=== Dataset entries ===
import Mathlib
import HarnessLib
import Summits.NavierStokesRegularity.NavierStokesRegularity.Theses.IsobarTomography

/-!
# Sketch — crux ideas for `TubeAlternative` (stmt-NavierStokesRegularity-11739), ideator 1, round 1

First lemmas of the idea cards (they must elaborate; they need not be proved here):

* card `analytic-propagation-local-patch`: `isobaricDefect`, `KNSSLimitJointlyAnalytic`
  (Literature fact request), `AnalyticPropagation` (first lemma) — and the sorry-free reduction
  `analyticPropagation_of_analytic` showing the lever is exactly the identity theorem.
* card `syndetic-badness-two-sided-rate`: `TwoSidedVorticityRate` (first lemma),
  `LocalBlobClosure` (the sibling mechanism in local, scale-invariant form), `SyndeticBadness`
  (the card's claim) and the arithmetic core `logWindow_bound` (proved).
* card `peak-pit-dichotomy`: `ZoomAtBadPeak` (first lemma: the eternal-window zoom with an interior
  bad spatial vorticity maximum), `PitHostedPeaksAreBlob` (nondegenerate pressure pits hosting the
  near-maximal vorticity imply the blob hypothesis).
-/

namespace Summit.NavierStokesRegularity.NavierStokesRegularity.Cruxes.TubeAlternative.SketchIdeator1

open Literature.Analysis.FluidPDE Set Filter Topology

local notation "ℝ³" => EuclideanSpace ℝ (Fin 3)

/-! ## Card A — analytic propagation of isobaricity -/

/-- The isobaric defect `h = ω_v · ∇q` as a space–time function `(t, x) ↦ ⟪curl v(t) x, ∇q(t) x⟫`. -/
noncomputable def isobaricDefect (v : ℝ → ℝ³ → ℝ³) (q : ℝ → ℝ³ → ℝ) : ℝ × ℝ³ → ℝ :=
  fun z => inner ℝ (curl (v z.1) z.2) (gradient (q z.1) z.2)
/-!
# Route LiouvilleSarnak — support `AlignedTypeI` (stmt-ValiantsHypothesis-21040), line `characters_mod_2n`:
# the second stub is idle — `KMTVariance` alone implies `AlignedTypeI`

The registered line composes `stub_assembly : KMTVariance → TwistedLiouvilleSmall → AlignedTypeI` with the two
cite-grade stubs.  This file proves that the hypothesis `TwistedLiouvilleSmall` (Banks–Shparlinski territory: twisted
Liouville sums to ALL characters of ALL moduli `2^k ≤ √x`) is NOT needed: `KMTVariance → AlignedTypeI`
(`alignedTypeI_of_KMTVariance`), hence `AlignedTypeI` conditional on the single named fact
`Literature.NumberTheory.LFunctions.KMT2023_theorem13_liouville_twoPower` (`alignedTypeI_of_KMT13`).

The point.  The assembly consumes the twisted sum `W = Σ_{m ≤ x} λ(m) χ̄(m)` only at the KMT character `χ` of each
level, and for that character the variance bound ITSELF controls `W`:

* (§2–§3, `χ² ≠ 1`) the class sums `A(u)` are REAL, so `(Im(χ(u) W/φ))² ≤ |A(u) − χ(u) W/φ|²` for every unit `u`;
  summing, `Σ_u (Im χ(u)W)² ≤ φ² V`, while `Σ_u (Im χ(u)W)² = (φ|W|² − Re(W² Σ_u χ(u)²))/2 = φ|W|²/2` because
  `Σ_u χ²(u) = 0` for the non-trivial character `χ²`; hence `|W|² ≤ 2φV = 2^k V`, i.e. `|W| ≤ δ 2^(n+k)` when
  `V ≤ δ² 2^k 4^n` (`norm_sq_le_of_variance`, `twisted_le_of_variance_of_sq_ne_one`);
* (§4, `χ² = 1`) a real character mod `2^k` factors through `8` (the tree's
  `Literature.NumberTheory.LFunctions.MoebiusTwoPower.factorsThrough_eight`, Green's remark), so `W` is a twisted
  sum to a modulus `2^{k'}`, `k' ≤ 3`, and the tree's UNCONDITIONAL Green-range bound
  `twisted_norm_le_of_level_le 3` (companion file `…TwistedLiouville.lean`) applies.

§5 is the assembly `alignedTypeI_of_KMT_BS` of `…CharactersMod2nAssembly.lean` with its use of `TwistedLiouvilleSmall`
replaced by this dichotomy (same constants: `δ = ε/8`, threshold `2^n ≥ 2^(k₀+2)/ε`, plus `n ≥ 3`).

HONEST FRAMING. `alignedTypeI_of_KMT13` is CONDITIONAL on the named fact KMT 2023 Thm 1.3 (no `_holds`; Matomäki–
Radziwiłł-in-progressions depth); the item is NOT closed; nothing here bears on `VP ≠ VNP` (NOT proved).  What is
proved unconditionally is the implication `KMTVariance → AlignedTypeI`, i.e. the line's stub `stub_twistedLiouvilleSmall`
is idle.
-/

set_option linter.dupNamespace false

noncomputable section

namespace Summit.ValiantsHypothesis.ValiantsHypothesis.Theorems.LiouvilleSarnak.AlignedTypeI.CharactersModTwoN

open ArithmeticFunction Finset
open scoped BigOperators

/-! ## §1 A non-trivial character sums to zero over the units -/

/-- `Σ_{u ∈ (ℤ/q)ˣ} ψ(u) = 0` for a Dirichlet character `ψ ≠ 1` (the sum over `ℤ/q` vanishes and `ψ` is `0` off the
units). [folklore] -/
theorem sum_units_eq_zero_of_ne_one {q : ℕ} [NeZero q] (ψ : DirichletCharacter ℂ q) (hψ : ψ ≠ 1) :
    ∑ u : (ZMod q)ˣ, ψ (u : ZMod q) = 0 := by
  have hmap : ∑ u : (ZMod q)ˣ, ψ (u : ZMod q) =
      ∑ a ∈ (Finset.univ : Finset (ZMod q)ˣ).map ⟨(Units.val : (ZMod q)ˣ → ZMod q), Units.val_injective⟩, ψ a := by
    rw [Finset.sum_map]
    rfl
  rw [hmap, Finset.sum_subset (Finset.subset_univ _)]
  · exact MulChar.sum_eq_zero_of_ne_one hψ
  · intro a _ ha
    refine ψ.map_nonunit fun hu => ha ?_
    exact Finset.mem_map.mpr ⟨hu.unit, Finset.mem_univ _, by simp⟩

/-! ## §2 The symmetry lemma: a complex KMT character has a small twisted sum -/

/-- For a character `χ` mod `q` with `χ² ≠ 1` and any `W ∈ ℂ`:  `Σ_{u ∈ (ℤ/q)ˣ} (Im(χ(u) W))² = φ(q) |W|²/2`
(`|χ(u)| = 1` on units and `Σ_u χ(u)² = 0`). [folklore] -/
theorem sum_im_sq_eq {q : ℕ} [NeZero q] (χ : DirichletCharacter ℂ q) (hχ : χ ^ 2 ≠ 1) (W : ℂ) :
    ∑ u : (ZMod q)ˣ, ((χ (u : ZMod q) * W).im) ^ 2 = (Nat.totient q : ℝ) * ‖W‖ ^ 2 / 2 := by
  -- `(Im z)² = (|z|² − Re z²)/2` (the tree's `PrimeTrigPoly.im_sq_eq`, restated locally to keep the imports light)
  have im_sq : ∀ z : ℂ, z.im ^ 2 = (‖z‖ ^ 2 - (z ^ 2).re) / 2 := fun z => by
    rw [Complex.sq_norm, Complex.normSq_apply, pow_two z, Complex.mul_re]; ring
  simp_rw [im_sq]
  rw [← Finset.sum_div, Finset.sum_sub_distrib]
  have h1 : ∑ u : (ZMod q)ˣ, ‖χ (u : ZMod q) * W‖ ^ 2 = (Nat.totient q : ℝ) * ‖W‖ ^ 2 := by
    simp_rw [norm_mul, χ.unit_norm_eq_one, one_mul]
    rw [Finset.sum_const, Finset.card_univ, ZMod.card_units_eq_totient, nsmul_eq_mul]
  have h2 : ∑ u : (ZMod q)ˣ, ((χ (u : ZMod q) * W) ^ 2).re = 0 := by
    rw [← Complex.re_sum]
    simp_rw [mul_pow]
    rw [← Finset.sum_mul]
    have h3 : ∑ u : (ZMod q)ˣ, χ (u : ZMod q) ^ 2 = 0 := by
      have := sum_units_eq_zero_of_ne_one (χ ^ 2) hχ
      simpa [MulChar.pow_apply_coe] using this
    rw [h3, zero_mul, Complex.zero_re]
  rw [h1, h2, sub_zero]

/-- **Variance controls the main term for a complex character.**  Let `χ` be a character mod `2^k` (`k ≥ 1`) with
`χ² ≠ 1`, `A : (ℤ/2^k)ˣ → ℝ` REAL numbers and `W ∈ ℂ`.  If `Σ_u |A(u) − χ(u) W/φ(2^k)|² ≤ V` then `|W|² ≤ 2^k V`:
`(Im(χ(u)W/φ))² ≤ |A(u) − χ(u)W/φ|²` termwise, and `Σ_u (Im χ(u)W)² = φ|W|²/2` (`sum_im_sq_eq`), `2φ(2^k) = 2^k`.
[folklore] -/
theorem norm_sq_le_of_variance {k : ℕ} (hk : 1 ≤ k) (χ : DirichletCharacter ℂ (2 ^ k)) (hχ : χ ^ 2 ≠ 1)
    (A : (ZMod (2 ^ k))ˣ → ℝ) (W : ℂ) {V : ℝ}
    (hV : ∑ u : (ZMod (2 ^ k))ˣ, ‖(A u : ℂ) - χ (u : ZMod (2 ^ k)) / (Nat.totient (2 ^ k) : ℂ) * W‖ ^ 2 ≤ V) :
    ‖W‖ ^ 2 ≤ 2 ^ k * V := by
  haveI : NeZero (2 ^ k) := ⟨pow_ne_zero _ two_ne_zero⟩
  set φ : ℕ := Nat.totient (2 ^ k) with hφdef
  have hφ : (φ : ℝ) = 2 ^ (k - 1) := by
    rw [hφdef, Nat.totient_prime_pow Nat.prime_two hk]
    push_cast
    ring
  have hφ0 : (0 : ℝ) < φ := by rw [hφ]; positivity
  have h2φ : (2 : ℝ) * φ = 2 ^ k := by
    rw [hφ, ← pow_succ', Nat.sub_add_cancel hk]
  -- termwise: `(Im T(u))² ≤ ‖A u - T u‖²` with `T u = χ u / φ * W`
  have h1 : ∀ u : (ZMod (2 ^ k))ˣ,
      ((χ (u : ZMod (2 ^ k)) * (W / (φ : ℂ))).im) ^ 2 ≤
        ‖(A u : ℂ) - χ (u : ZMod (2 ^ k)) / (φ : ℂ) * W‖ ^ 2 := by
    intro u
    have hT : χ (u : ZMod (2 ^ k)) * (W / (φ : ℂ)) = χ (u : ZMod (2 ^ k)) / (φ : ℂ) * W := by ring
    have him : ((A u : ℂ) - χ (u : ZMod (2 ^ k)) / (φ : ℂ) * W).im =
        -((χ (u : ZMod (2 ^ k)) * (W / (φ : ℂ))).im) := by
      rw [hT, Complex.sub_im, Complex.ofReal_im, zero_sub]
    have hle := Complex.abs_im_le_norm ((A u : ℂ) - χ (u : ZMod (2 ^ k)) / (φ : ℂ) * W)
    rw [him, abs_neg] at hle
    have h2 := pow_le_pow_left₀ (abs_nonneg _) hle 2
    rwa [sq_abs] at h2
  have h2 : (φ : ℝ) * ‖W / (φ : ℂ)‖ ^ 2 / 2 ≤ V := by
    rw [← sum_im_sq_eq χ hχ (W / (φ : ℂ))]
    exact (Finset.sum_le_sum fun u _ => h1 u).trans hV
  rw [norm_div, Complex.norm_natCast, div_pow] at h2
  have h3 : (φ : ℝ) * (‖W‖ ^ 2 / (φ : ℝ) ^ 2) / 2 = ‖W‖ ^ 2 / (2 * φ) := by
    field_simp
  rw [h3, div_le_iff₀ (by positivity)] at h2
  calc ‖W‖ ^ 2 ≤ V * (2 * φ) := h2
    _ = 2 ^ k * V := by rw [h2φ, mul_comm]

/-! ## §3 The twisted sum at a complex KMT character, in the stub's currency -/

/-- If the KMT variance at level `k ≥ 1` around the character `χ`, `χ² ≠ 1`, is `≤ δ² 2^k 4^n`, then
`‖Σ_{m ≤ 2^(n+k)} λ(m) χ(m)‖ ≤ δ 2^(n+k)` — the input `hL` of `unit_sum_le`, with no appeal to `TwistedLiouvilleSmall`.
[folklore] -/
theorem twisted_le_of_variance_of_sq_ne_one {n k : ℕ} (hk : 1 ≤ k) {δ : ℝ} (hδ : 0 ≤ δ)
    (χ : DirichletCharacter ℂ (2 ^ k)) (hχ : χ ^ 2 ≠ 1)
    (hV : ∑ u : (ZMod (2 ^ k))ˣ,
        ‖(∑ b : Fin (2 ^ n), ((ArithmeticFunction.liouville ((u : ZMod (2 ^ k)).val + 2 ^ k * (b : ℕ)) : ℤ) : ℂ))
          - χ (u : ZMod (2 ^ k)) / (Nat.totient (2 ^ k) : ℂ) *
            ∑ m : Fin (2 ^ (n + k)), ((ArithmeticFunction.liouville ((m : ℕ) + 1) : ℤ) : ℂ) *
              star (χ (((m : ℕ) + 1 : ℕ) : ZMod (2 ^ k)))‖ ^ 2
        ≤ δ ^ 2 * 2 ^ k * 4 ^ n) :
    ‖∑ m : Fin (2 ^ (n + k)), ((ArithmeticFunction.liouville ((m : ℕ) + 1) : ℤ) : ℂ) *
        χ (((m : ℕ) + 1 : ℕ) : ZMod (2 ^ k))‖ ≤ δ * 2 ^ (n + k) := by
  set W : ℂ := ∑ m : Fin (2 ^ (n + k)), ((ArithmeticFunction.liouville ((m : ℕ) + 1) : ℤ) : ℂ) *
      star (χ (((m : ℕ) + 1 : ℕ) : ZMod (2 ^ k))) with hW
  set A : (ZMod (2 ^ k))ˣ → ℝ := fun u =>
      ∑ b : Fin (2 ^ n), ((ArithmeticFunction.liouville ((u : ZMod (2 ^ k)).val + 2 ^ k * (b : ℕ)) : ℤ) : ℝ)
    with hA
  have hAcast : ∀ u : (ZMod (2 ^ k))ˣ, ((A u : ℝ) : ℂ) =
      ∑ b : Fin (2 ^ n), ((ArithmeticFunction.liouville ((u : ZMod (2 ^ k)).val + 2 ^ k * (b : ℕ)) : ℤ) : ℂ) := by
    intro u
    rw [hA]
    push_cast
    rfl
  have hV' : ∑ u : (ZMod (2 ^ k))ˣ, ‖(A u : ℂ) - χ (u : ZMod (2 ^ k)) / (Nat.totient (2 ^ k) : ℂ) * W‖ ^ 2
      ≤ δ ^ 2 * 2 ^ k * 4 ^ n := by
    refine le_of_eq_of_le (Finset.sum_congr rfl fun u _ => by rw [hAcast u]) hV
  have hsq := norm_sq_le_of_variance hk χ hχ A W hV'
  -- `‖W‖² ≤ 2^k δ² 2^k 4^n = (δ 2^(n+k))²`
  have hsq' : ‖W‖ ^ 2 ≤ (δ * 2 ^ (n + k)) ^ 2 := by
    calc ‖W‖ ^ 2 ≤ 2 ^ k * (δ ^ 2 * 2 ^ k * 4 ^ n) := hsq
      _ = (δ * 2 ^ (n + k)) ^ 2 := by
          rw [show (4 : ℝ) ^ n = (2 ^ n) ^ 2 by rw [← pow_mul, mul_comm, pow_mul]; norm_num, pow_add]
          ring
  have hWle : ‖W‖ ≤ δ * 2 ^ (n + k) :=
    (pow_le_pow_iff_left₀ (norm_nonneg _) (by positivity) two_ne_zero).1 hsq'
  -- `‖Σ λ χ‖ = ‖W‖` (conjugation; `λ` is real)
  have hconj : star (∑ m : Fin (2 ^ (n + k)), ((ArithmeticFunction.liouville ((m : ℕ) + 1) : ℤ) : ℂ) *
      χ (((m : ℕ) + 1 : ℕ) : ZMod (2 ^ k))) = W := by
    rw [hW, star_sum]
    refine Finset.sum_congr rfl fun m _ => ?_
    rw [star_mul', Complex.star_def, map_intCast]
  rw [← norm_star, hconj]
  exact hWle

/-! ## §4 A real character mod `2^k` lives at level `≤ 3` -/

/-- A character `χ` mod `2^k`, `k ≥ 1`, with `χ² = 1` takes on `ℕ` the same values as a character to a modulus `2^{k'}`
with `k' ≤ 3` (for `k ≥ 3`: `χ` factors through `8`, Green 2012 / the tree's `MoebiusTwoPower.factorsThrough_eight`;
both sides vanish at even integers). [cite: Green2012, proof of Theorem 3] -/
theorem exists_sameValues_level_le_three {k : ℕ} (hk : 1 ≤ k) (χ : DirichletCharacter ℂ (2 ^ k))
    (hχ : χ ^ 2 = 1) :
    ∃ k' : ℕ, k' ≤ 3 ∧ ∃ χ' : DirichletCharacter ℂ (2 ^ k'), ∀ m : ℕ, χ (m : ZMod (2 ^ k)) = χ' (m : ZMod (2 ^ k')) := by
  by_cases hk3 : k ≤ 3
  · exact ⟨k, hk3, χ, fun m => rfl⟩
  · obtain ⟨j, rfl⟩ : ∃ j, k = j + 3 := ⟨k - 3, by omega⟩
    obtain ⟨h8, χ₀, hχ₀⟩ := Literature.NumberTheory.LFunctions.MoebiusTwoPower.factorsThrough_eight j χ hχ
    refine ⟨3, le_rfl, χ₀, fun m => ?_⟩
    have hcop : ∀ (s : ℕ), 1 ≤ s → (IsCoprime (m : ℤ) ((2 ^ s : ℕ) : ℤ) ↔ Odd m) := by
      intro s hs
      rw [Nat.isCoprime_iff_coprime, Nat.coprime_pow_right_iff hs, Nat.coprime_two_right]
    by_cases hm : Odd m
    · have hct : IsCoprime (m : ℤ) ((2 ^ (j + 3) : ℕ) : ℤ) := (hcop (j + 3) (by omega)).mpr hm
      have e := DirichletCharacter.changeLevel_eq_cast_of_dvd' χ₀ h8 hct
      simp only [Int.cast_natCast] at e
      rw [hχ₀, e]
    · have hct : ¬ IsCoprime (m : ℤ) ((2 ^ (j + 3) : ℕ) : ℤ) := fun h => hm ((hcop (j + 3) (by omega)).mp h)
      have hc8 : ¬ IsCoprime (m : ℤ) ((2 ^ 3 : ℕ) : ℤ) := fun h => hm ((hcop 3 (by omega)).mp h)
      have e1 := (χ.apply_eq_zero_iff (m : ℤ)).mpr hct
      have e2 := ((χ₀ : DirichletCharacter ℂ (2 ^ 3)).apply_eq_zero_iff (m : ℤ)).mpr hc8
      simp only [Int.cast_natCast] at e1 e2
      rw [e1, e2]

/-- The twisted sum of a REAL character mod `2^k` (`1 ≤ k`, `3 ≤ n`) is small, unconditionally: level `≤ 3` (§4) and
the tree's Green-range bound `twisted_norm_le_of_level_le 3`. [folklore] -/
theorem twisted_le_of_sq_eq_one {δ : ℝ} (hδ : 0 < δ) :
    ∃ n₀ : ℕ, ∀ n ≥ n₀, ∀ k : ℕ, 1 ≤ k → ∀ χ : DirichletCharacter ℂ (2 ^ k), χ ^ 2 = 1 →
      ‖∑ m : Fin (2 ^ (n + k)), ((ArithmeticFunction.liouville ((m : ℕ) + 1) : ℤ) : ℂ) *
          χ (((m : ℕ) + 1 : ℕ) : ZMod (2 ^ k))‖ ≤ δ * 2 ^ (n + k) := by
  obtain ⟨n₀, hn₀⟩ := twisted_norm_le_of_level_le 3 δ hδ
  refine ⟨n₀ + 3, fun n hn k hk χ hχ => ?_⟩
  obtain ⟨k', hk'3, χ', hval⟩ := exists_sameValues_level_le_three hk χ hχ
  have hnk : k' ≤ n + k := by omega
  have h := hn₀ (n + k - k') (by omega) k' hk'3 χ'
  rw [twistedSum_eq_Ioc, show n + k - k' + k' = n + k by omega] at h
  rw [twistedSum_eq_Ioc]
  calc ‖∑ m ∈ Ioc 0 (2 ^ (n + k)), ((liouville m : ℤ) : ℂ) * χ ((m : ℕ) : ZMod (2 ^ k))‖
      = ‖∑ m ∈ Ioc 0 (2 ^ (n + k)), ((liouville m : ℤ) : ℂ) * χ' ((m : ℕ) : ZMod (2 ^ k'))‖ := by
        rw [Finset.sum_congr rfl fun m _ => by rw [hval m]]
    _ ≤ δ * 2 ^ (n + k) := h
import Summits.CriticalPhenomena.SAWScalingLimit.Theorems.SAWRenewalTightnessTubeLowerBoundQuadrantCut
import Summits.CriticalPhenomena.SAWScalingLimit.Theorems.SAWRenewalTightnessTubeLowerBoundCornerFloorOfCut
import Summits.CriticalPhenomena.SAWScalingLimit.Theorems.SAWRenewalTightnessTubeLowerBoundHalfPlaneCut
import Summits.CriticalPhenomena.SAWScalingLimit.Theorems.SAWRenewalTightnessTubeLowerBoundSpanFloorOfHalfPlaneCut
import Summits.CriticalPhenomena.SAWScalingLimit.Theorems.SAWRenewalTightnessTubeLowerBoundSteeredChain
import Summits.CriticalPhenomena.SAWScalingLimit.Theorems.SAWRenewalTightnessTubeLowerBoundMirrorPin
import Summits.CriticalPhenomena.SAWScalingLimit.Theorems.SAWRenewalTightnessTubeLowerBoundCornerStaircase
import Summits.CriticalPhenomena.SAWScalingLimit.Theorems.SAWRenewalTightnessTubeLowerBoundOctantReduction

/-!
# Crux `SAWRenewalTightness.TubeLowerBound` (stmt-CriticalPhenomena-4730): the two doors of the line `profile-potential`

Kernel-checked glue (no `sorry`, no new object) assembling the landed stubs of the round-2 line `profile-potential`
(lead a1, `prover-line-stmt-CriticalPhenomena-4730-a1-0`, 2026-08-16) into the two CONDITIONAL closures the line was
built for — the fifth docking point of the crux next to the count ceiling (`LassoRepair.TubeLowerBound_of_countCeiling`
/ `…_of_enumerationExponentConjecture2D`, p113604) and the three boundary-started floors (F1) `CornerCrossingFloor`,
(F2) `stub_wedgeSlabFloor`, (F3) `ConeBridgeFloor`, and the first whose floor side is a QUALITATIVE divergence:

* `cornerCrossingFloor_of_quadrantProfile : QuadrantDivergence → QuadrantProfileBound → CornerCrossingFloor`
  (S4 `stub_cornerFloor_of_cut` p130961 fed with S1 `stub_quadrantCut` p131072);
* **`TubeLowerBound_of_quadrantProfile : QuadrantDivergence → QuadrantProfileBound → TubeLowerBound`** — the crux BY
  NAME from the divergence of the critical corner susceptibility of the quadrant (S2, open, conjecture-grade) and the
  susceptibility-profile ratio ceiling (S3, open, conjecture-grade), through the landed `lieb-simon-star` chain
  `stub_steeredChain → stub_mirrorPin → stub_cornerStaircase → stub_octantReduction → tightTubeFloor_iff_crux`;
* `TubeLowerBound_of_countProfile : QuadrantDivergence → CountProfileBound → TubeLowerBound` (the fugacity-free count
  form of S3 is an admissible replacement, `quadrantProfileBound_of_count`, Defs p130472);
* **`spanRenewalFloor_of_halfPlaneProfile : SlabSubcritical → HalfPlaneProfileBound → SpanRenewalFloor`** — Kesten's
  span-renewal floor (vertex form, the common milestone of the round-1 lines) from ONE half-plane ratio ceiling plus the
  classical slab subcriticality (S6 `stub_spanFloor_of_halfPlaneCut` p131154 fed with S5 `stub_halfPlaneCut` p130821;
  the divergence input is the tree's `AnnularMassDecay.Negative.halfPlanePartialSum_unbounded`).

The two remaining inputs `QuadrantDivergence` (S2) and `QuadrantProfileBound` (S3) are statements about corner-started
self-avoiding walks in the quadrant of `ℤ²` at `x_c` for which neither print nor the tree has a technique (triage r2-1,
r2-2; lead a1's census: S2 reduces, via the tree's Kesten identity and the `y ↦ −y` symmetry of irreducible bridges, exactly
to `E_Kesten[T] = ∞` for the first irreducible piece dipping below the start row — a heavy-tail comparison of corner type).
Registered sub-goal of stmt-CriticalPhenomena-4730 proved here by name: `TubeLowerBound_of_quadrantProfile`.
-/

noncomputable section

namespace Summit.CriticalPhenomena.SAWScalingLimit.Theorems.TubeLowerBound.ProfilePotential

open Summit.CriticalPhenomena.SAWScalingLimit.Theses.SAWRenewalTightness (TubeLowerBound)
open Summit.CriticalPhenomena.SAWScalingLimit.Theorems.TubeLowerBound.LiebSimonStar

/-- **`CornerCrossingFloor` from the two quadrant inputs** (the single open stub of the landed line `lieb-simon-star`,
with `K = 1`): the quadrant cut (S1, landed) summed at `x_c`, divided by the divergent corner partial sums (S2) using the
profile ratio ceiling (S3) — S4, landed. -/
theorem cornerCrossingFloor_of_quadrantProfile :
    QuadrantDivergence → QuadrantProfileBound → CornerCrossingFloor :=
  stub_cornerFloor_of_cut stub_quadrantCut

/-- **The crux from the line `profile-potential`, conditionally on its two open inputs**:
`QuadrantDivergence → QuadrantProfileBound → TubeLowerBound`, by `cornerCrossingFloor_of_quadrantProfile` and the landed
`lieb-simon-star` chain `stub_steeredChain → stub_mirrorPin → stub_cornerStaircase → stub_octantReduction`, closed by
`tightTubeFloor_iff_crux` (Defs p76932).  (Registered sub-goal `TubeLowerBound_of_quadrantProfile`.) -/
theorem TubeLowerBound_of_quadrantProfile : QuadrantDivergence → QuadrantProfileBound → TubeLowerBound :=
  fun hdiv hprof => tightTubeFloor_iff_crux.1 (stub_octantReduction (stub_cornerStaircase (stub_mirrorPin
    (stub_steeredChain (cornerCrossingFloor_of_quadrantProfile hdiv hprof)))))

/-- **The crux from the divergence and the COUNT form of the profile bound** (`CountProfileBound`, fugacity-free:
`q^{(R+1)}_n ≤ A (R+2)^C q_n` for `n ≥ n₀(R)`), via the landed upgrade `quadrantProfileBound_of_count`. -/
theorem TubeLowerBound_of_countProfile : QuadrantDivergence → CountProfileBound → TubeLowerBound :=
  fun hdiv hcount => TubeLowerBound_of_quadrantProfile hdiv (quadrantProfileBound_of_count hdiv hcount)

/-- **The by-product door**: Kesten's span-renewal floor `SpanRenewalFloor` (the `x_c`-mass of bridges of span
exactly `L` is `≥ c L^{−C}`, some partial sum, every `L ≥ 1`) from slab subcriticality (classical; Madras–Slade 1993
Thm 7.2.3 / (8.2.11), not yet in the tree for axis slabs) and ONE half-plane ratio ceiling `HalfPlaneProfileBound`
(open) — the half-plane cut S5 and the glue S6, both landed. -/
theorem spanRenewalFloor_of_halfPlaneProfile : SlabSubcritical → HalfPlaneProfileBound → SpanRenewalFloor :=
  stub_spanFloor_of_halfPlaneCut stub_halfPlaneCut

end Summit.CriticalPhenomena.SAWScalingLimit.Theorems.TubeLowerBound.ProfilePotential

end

=== Assignment ===
Every line above with the string "hcop" in it should be copied into the answer.

=== Answer box ===
    have hcop : ∀ (s : ℕ), 1 ≤ s → (IsCoprime (m : ℤ) ((2 ^ s : ℕ) : ℤ) ↔ Odd m) := by
    · have hct : IsCoprime (m : ℤ) ((2 ^ (j + 3) : ℕ) : ℤ) := (hcop (j + 3) (by omega)).mpr hm
    · have hct : ¬ IsCoprime (m : ℤ) ((2 ^ (j + 3) : ℕ) : ℤ) := fun h => hm ((hcop (j + 3) (by omega)).mp h)
      have hc8 : ¬ IsCoprime (m : ℤ) ((2 ^ 3 : ℕ) : ℤ) := fun h => hm ((hcop 3 (by omega)).mp h)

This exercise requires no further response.